I wrote to another member today regarding two website I came across today with lots and lots of information on Mindfulness, meditations and exercises, and more. The first is www. mindful. org (no spaces). Click on “getting started” at the top, and you can get started.
Here is one exercise offered in this website: it is called STOP. You can use it any time you find yourself thinking about this woman:
S- Literally, just stop what you’re doing, rest, pause.
T- Take a conscious breath, a deeper breath, or two.
O- Observe your thoughts, emotions, bodily sensations. Instead of getting tense, overwhelmed, trying to get rid of the thoughts, emotions and bodily sensations (removing them from your awareness), hold them gently in your awareness, with compassion for yourself, breathe into them, relax.
P- “Proceed with intentionality, taking the next step in your day from this place of strength, wisdom and presence”.
If you need another website on mindfulness with tons of information and exercises, you can look at positivepsychology. com/ mindfulness- exercises- techniques- activities (no spaces).
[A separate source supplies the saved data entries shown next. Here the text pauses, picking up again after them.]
open Literature.MathematicalPhysics.QuantumFieldTheory.Balaban1983to89 Literature.MathematicalPhysics.QuantumFieldTheory.Balaban1983to89.Node00
open T4Continuum B14.Eq218Concrete
open T4WeightBudget (RelWeightBound)
open YMDAG.UVSplit hiding SU
open Summit.QuantumFields.YangMills.BalabanUVNodes.SpineCanonicalWeights
open Summit.QuantumFields.YangMills.Theorems.N20AtRecord13 (schemeZ_pos_datumOfRecord₁₃CoPH)
open Summit.QuantumFields.YangMills.BalabanUVNodes.N20KeyedRelWeightSocketAtRecord13CoPH
  (keyA₁₃_mem_classSet₁₃ keyB₁₃_mem_classSet₁₃ keyA₁₃_mem_badClass₁₃_iff keyB₁₃_mem_badClass₁₃_iff)
open Summit.QuantumFields.YangMills.BalabanUVNodes.N21KeyedShellWeightShellZero (zeta_nonneg_of_provisos₁₃CoPH weightA₁₃_nonneg weightB₁₃_nonneg)
open Summit.QuantumFields.YangMills.BalabanUVNodes.N20TwoRunKeyedPersistentWeight
  (seq_exists_Λ_ne_univ_iff_last keyOldLargeField_twoRunKeyA_iff_last keyOldLargeField_twoRunKeyB_iff_last blockDownSet_seq_Λ_succ_eq_univ_iff)
open Summit.QuantumFields.YangMills.BalabanUVNodes.N20CoreEdgeAtShellSplit (weightA₁₃_keyA)
open Summit.QuantumFields.YangMills.BalabanUVNodes.N20KeyedRelWeightCanonical
open Summit.QuantumFields.YangMills.BalabanUVNodes.N20KeyedRelWeightFraction

/-! ## §1  (2.18) level: an admissible index whose LAST small-field region is the whole lattice IS the no-large-field index -/

section SeqTop

variable {α : Type*} {D : ℕ → Set (Set α)} {k : ℕ}

/-- Along (2.1) the small-field regions decrease, so `Λ_k = T_η` forces `Λ_j = T_η` at every window level. [cite: Balaban1988Convergent, (2.1) p.254 (bookkeeping)] -/
theorem seq_Λ_eq_univ_of_last (s : Seq D k) (h : s.Λ k = Set.univ) {j : ℕ} (h1 : 1 ≤ j) (hj : j ≤ k) : s.Λ j = Set.univ :=
  Set.eq_univ_of_univ_subset (h ▸ s.chain.Λ_antitone h1 hj le_rfl)

/-- … and `Ω_j = T_η` too (`Λ_j ⊆ Ω_j`). [cite: Balaban1988Convergent, (2.1) p.254 (bookkeeping)] -/
theorem seq_Ω_eq_univ_of_last (s : Seq D k) (h : s.Λ k = Set.univ) {j : ℕ} (h1 : 1 ≤ j) (hj : j ≤ k) : s.Ω j = Set.univ :=
  Set.eq_univ_of_univ_subset ((seq_Λ_eq_univ_of_last s h h1 hj) ▸ s.chain.Λ_subset j h1 hj)

/-- **★ AN ADMISSIBLE INDEX WITH `Λ_k = T_η` IS THE NO-LARGE-FIELD INDEX `Seq.top`.** [cite: Balaban1988Convergent, (2.1) p.255, (2.18) p.257; Balaban1989LargeFieldI, (0.2) p.176 (bookkeeping)] -/
theorem seq_eq_top_of_Λ_last (huniv : ∀ j, 1 ≤ j → j ≤ k → (Set.univ : Set α) ∈ D j) (s : Seq D k) (h : s.Λ k = Set.univ) : s = Seq.top D k huniv := by
  apply Seq.ext'
  · funext j
    by_cases hj : 1 ≤ j ∧ j ≤ k
    · rw [seq_Ω_eq_univ_of_last s h hj.1 hj.2]
      simp [Seq.top, hj.1, hj.2]
    · rw [s.Ω_off j hj, (Seq.top D k huniv).Ω_off j hj]
  · funext j
    by_cases hj : 1 ≤ j ∧ j ≤ k
    · rw [seq_Λ_eq_univ_of_last s h hj.1 hj.2]
      simp [Seq.top, hj.1, hj.2]
    · rw [s.Λ_off j hj, (Seq.top D k huniv).Λ_off j hj]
One of the exercises is under “Mindfulness Techniques for Anger” section (it applies not just to anger, but other painful, distressing emotions). It reads there that mindfulness helps create space between the stimulus (thought/ image of this woman) and an immediate, impulsive response (your painful emotional responses).
The exercise, applying it to your situation, would be for you to sit comfortably, eyes closed, draw in a few deep breaths, then bring her image to your mind, notice what you feel, where in your body you feel what you feel, bring compassion to yourself, and as calmly as you can, say goodbye to her image in your brain.
Say: goodbye (her name)-
Do so repeatedly, maybe at night before you go to bed, when you are tired and relaxed, bring her to your mind, and calmly tell her goodbye.